Reproduce each line of the material precisely.
********************
import Summits.QuantumFields.YangMills.Theorems.BalabanLadderNTMarkovMirrorBareTypical
import HarnessLib

/-!
# Crux `UVSeamRec` (stmt-QuantumFields-20043), stub `stub_floorsEngine` (S-B) / crux `NT` clause (i):
# the PINNED-AFFINE currency of the Markov–mirror line (method lane (M-aff) for the bare mirror floor)

Helper file (`--supports stmt-QuantumFields-20043`) of the seam stub-prover row `ym-20043-seam-s1` (owner RULING R87:
the (S-B) residual of record in Markov–mirror currency is {BL6, MF, clause (ii)}; the unpinned one-point data
{RBL+SUP, SF} with an EXISTENTIAL shell functional `𝒢` are clause (i) in mirror coordinates (finding (F),
`…NTMarkovMirrorBare` / `…BareConverse`) and carry independent content only once `𝒢` is PINNED).  Sequel of the series
`BalabanLadderNTMarkovMirror*` (p505063 – p520967), general compact `G`, any lattice representation `r`.

This file types the simplest pin honestly — **`𝒢` affine in finitely many plaquette fields of the closed collar**,
`𝒢_g ζ = g₀ + ∑_{b ∈ S} g_b · plane_b ζ` (written out over the tree's `plane`; no definition is introduced) — and the
floor transfer of `…MarkovMirrorFloor` (p507216) in the MEASURE-TYPICAL currency the fleet lead's kit finding demands
(ym-spine-20043-p1 g7: no `∀`-exterior one-point law with depth-decaying tolerance survives self-dual uniform flux; the
mirror argument only ever needs the remainder in `L²(μ_T)`, `mirrorForm_le_l2sq`):

* §1 `mirrorCov_ge_of_boundaryResponse_l2` — p507216 with (RBL) in mean square: a cube `Q` at times `≥ 1` fitting the
  torus with its closed collar, a bounded continuous cylinder `W` carried by `Q`, a bounded continuous cylinder `𝒢` on
  the closed collar, (RBL-L²) `∫ (kerE_Q^{lift U}(W) − p + 𝒢(lift U))² dμ_T(U) ≤ ε/4` and (SF) `4ε ≤ Cov_T(𝒢∘Θ₀, 𝒢)`
  give `9ε/4 ≤ Cov_T(W∘Θ₀, W)` (general `𝒢`);
* §2 admissibility of the affine shell functional: `continuous_affinePlane`, `exists_abs_affinePlane_le`,
  `isCylinder_affinePlane`, `affinePlane_window` (plaquettes based in `[c − 1, c + b]` have their links in the closed
  collar `[c − 1, c + b + 1]`);
* §3 `torusE_const_add`, `torusCov_const_add`, **`shellCov_affine_eq_sum`**:
  `Cov_T(𝒢_g∘Θ₀, 𝒢_g) = ∑_{b, b' ∈ S} g_b g_{b'} Cov_T(plane_b∘Θ₀, plane_{b'})` — the shell floor of an affine pin is an
  explicit quadratic form in the MIRROR COVARIANCES OF COLLAR PLAQUETTE FIELDS on the torus (`torusCov_sum_sum`, p508701);
* §4 `mirrorCov_ge_of_affineResponse` (sup form, feeding p507216) and `mirrorCov_ge_of_affineResponse_l2` (typical form,
  feeding §1): the hypothesis SHAPES
  (RBL-aff)  `|kerE_Q^ζ(W) − p + g₀ + ∑_b g_b plane_b ζ| ≤ √ε/2` for every exterior `ζ`, resp.
  (RBL-aff-L²) `∫ (kerE_Q^{lift U}(W) − p + g₀ + ∑_b g_b plane_b(lift U))² dμ_T ≤ ε/4`, and
  (SF-aff)   `4ε ≤ ∑_{b,b'} g_b g_{b'} Cov_T(plane_b∘Θ₀, plane_{b'})`
  give the bare mirror floor `9ε/4 ≤ Cov_T(W∘Θ₀, W)` (MF) — per coupling and torus.

Located reading (no registry content).  (RBL-aff) is an exterior LINEAR-RESPONSE law for the cube's conditional mean of
the smeared density (card E's classical Dirichlet excess is a non-local QUADRATIC form in the boundary field strengths;
the affine-in-plaquettes pin is its diagonal/first-order shadow — unprinted for lattice Yang–Mills); (SF-aff) is a floor
on collar plaquette–plaquette connected two-point functions across the mirror.  Both are engine-grade inputs of crux `NT`
(barrier `PerturbativeInvisibility`: every finite order of lattice perturbation theory gives plaquette two-point functions
`O(g₀(a)⁴) → 0` at fixed physical separation); this file proves the implication only.  Nothing here is `SU(2)`-specific.
Refs: card E `Cruxes/NT/Ideas/markov-mirror-dirichlet-response.md` (Mechanism 1–5, «What it needs» RBL/SF);
Osterwalder–Seiler 1978 §2; Glimm–Jaffe 1987 §6.1.
-/

set_option autoImplicit false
********************
RESULT OF THIS EXERCISE —
import Summits.QuantumFields.YangMills.Theorems.BalabanLadderNTMarkovMirrorBareTypical
import HarnessLib

/-!
# Crux `UVSeamRec` (stmt-QuantumFields-20043), stub `stub_floorsEngine` (S-B) / crux `NT` clause (i):
# the PINNED-AFFINE currency of the Markov–mirror line (method lane (M-aff) for the bare mirror floor)

Helper file (`--supports stmt-QuantumFields-20043`) of the seam stub-prover row `ym-20043-seam-s1` (owner RULING R87:
the (S-B) residual of record in Markov–mirror currency is {BL6, MF, clause (ii)}; the unpinned one-point data
{RBL+SUP, SF} with an EXISTENTIAL shell functional `𝒢` are clause (i) in mirror coordinates (finding (F),
`…NTMarkovMirrorBare` / `…BareConverse`) and carry independent content only once `𝒢` is PINNED).  Sequel of the series
`BalabanLadderNTMarkovMirror*` (p505063 – p520967), general compact `G`, any lattice representation `r`.

This file types the simplest pin honestly — **`𝒢` affine in finitely many plaquette fields of the closed collar**,
`𝒢_g ζ = g₀ + ∑_{b ∈ S} g_b · plane_b ζ` (written out over the tree's `plane`; no definition is introduced) — and the
floor transfer of `…MarkovMirrorFloor` (p507216) in the MEASURE-TYPICAL currency the fleet lead's kit finding demands
(ym-spine-20043-p1 g7: no `∀`-exterior one-point law with depth-decaying tolerance survives self-dual uniform flux; the
mirror argument only ever needs the remainder in `L²(μ_T)`, `mirrorForm_le_l2sq`):

* §1 `mirrorCov_ge_of_boundaryResponse_l2` — p507216 with (RBL) in mean square: a cube `Q` at times `≥ 1` fitting the
  torus with its closed collar, a bounded continuous cylinder `W` carried by `Q`, a bounded continuous cylinder `𝒢` on
  the closed collar, (RBL-L²) `∫ (kerE_Q^{lift U}(W) − p + 𝒢(lift U))² dμ_T(U) ≤ ε/4` and (SF) `4ε ≤ Cov_T(𝒢∘Θ₀, 𝒢)`
  give `9ε/4 ≤ Cov_T(W∘Θ₀, W)` (general `𝒢`);
* §2 admissibility of the affine shell functional: `continuous_affinePlane`, `exists_abs_affinePlane_le`,
  `isCylinder_affinePlane`, `affinePlane_window` (plaquettes based in `[c − 1, c + b]` have their links in the closed
  collar `[c − 1, c + b + 1]`);
* §3 `torusE_const_add`, `torusCov_const_add`, **`shellCov_affine_eq_sum`**:
  `Cov_T(𝒢_g∘Θ₀, 𝒢_g) = ∑_{b, b' ∈ S} g_b g_{b'} Cov_T(plane_b∘Θ₀, plane_{b'})` — the shell floor of an affine pin is an
  explicit quadratic form in the MIRROR COVARIANCES OF COLLAR PLAQUETTE FIELDS on the torus (`torusCov_sum_sum`, p508701);
* §4 `mirrorCov_ge_of_affineResponse` (sup form, feeding p507216) and `mirrorCov_ge_of_affineResponse_l2` (typical form,
  feeding §1): the hypothesis SHAPES
  (RBL-aff)  `|kerE_Q^ζ(W) − p + g₀ + ∑_b g_b plane_b ζ| ≤ √ε/2` for every exterior `ζ`, resp.
  (RBL-aff-L²) `∫ (kerE_Q^{lift U}(W) − p + g₀ + ∑_b g_b plane_b(lift U))² dμ_T ≤ ε/4`, and
  (SF-aff)   `4ε ≤ ∑_{b,b'} g_b g_{b'} Cov_T(plane_b∘Θ₀, plane_{b'})`
  give the bare mirror floor `9ε/4 ≤ Cov_T(W∘Θ₀, W)` (MF) — per coupling and torus.

Located reading (no registry content).  (RBL-aff) is an exterior LINEAR-RESPONSE law for the cube's conditional mean of
the smeared density (card E's classical Dirichlet excess is a non-local QUADRATIC form in the boundary field strengths;
the affine-in-plaquettes pin is its diagonal/first-order shadow — unprinted for lattice Yang–Mills); (SF-aff) is a floor
on collar plaquette–plaquette connected two-point functions across the mirror.  Both are engine-grade inputs of crux `NT`
(barrier `PerturbativeInvisibility`: every finite order of lattice perturbation theory gives plaquette two-point functions
`O(g₀(a)⁴) → 0` at fixed physical separation); this file proves the implication only.  Nothing here is `SU(2)`-specific.
Refs: card E `Cruxes/NT/Ideas/markov-mirror-dirichlet-response.md` (Mechanism 1–5, «What it needs» RBL/SF);
Osterwalder–Seiler 1978 §2; Glimm–Jaffe 1987 §6.1.
-/

set_option autoImplicit false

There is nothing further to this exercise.